If you dig pumpkin pie, you'll love this little nutrient-dense, antioxidant-rich, protein-packed treat! It's funny, but whenever someone sees this little concoction that I make, they say that it looks disgusting, but when they try it, they always love it. I know it's a little "out there", but give it a shot... it tastes like pumpkin pie filling, but tastier, and better for you!two 15-oz cans of pure 100% pumpkin pack
one 15-oz container of ricotta cheese (grass-fed if you can find it)

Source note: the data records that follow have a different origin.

/-! ### The chart: analysis -/

/-- `Φ` is `ℚ`-semialgebraic (rational) on `H₁`. [this work] -/
theorem soloInformed_isSemialgebraicMapOn_phi : IsSemialgebraicMapOn ℚ soloInformedH1 soloInformedPhi := by
  have hH := soloInformed_isSemialgebraic_H1
  refine IsSemialgebraicMapOn.of_forall hH (Fin.forall_fin_two.mpr ⟨?_, ?_⟩)
  · refine (isSemialgebraicFunOn_aeval_div_aeval hH (-(MvPolynomial.X 0 - MvPolynomial.X 1) ^ 2)
      (MvPolynomial.C 3 * MvPolynomial.X 0 * MvPolynomial.X 1) fun Z hZ => ?_).congr fun Z _ => ?_
    · obtain ⟨h0, h1, -⟩ := hZ
      have hy : 0 < Z 1 := h0.trans h1
      have : (3 : ℝ) * Z 0 * Z 1 ≠ 0 := by positivity
      simpa using this
    · simp [soloInformedPhi_zero, soloInformedPhiX]
  · refine (isSemialgebraicFunOn_aeval_div_aeval hH (MvPolynomial.X 0 ^ 2 * (1 - MvPolynomial.X 1 ^ 3))
      (MvPolynomial.C 3 * MvPolynomial.X 1 * (MvPolynomial.X 0 - MvPolynomial.X 1)) fun Z hZ => ?_).congr
      fun Z _ => ?_
    · obtain ⟨h0, h1, -⟩ := hZ
      have hy : 0 < Z 1 := h0.trans h1
      have hd : Z 0 - Z 1 ≠ 0 := by intro h; linarith
      have : (3 : ℝ) * Z 1 * (Z 0 - Z 1) ≠ 0 := mul_ne_zero (by positivity) hd
      simpa using this
    · simp [soloInformedPhi_one, soloInformedPhiY]

/-- `Φ` is differentiable off the axes and the diagonal, with derivative `J`. [this work] -/
theorem soloInformed_hasFDerivAt_phi {Z : Fin 2 → ℝ} (hX : Z 0 ≠ 0) (hY : Z 1 ≠ 0) (hd : Z 0 - Z 1 ≠ 0) :
    HasFDerivAt soloInformedPhi (soloInformedPhiD Z) Z := by
  have h0 : HasFDerivAt (fun y : Fin 2 → ℝ => y 0)
      (ContinuousLinearMap.proj (R := ℝ) (φ := fun _ : Fin 2 => ℝ) 0) Z := hasFDerivAt_apply 0 Z
  have h1 : HasFDerivAt (fun y : Fin 2 → ℝ => y 1)
      (ContinuousLinearMap.proj (R := ℝ) (φ := fun _ : Fin 2 => ℝ) 1) Z := hasFDerivAt_apply 1 Z
  have hdd := h0.fun_sub h1
  rw [hasFDerivAt_pi']
  refine Fin.forall_fin_two.mpr ⟨?_, ?_⟩
  · have hN := (hdd.fun_mul hdd).fun_neg
    have hQ := (h0.const_mul (3:ℝ)).fun_mul h1
    have hQz : 3 * Z 0 * Z 1 ≠ 0 := mul_ne_zero (mul_ne_zero three_ne_zero hX) hY
    have h := soloInformed_hasFDerivAt_div hN hQ hQz
    have e : (fun y : Fin 2 → ℝ => soloInformedPhi y 0) =
        fun y => -((y 0 - y 1) * (y 0 - y 1)) / (3 * y 0 * y 1) := by
      funext y; rw [soloInformedPhi_zero, soloInformedPhiX, sq]
    rw [e]
    refine h.congr_fderiv (ContinuousLinearMap.ext fun v => ?_)
    simp only [ContinuousLinearMap.coe_comp, Function.comp_apply, ContinuousLinearMap.proj_apply,
      soloInformedPhiD_apply_zero, add_apply, smul_apply, FunLike.coe_sub, Pi.sub_apply, neg_apply,
      smul_eq_mul]
    unfold soloInformedPhiJ11 soloInformedPhiJ12
    field_simp
    ring
  · have hN := (h0.fun_mul h0).fun_mul ((h1.fun_mul (h1.fun_mul h1)).const_sub (1:ℝ))
    have hQ := ((h1.const_mul (3:ℝ)).fun_mul hdd)
    have hQz : 3 * Z 1 * (Z 0 - Z 1) ≠ 0 := mul_ne_zero (by positivity) hd
    have h := soloInformed_hasFDerivAt_div hN hQ hQz
    have e : (fun y : Fin 2 → ℝ => soloInformedPhi y 1) =
        fun y => y 0 * y 0 * (1 - y 1 * (y 1 * y 1)) / (3 * y 1 * (y 0 - y 1)) := by
      funext y; rw [soloInformedPhi_one, soloInformedPhiY]; ring
    rw [e]
    refine h.congr_fderiv (ContinuousLinearMap.ext fun v => ?_)
    simp only [ContinuousLinearMap.coe_comp, Function.comp_apply, ContinuousLinearMap.proj_apply,
      soloInformedPhiD_apply_one, add_apply, smul_apply, FunLike.coe_sub, Pi.sub_apply, neg_apply, smul_eq_mul]
    unfold soloInformedPhiJ21 soloInformedPhiJ22
    field_simp
    ring

/-- **`Φ` is injective on `H₁`**: `Φ₁` fixes the ratio `t = X/Y` (`t + 1/t = 2 − 3Φ₁`), then `Φ₂`
is strictly monotone in `Y` along the ray. [this work] -/
theorem soloInformed_injOn_phi : InjOn soloInformedPhi soloInformedH1 := by
  intro Z hZ Z' hZ' h
  obtain ⟨hx, hxy, hy1⟩ := hZ
  obtain ⟨hx', hxy', hy1'⟩ := hZ'
  have hy : 0 < Z 1 := hx.trans hxy
  have hy' : 0 < Z' 1 := hx'.trans hxy'
  have hd : Z 0 - Z 1 ≠ 0 := by intro e; linarith
  have hd' : Z' 0 - Z' 1 ≠ 0 := by intro e; linarith
  have e1 : soloInformedPhiX (Z 0) (Z 1) = soloInformedPhiX (Z' 0) (Z' 1) := by
    have := congrFun h 0; rwa [soloInformedPhi_zero, soloInformedPhi_zero] at this
  have e2 : soloInformedPhiY (Z 0) (Z 1) = soloInformedPhiY (Z' 0) (Z' 1) := by
    have := congrFun h 1; rwa [soloInformedPhi_one, soloInformedPhi_one] at this
  -- ratio: X Y' = X' Y
  have hp : Z 0 * Z' 1 = Z' 0 * Z 1 := by
    unfold soloInformedPhiX at e1
    rw [div_eq_div_iff (by positivity) (by positivity)] at e1
    have key : (Z 0 * Z' 1 - Z' 0 * Z 1) * (Z 0 * Z' 0 - Z 1 * Z' 1) = 0 := by linear_combination (-1/3 : ℝ) * e1
    rcases mul_eq_zero.1 key with k | k
    · linarith
    · exfalso
      have : Z 0 * Z' 0 < Z 1 * Z' 1 := mul_lt_mul'' hxy hxy' hx.le hx'.le
      linarith
  -- along the ray: t = X/Y
  set t := Z 0 / Z 1 with ht
  have ht0 : 0 < t := div_pos hx hy
  have ht1 : t - 1 ≠ 0 := by
    intro e; have : t = 1 := by linarith
    rw [ht, div_eq_one_iff_eq hy.ne'] at this; linarith
  have hX : Z 0 = t * Z 1 := by rw [ht]; field_simp
  have hX' : Z' 0 = t * Z' 1 := by
    rw [ht]; field_simp; linarith [hp]
  have side : ∀ Y : ℝ, Y ≠ 0 → soloInformedPhiY (t * Y) Y = t ^ 2 / (3 * (t - 1)) * (1 - Y ^ 3) := by
    intro Y hY
    unfold soloInformedPhiY
    have : t * Y - Y = Y * (t - 1) := by ring
    rw [this]
    field_simp
  rw [hX, hX', side _ hy.ne', side _ hy'.ne'] at e2
  have hc : t ^ 2 / (3 * (t - 1)) ≠ 0 := div_ne_zero (by positivity) (mul_ne_zero three_ne_zero ht1)
  have e3 : Z 1 ^ 3 = Z' 1 ^ 3 := by
    have := mul_left_cancel₀ hc e2; linarith
  have eY : Z 1 = Z' 1 := (pow_left_inj₀ hy.le hy'.le (by norm_num)).1 e3
  funext i
  fin_cases i
  · show Z 0 = Z' 0
    rw [hX, hX', eY]
  · exact eY

/-- The tangent-value identity: at `x = −(1−t)²/(3t)`, `v₀ = t²/(3(1−t))`,
`(−x)·v₀·(1 − x + v₀) = 1/27` (the level `F = 1/27` on the ray). [this work] -/
theorem soloInformed_ray_level {t : ℝ} (ht0 : t ≠ 0) (ht1 : 1 - t ≠ 0) :
    (1 - t) ^ 2 / (3 * t) * (t ^ 2 / (3 * (1 - t))) * (1 + (1 - t) ^ 2 / (3 * t) + t ^ 2 / (3 * (1 - t))) =
      1 / 27 := by
  field_simp
  ring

one 32-oz container of vanilla yogurt
one scoop (about 25 grams) of vanilla protein powder with no artificial sweeteners
3/4 cup raisins or currants
3/4 cup chopped walnuts or pecans
1/4 cup chia seed and/or hemp seed
1/4 cup rice bran
cinnamon to season to taste (1/2 to 1 tsp works well)
a little stevia (natural non-caloric sweetener) -- only if it needs a little more sweetness for your taste
This recipe makes 5-6 servings (I like to split into 5-6 containers to have a quick healthy mid-meal each day):
Mix everything together in a huge bowl and split into 5-6 containers (approx 16 oz containers work well), and you've got a quick healthy meal for each weekday. Adjust the quantities of the ingredients if you want less calories or more calories per meal.
Approx. macronutrient breakdown per serving:
30 g. prot; 50 g. carbs; 10 g. fiber; 18 g. fat; 450 cals
This would be a pretty full meal for smaller females, so adjust the quantities a little bit lower. For bigger guys, this meal size should be fairly satisfying.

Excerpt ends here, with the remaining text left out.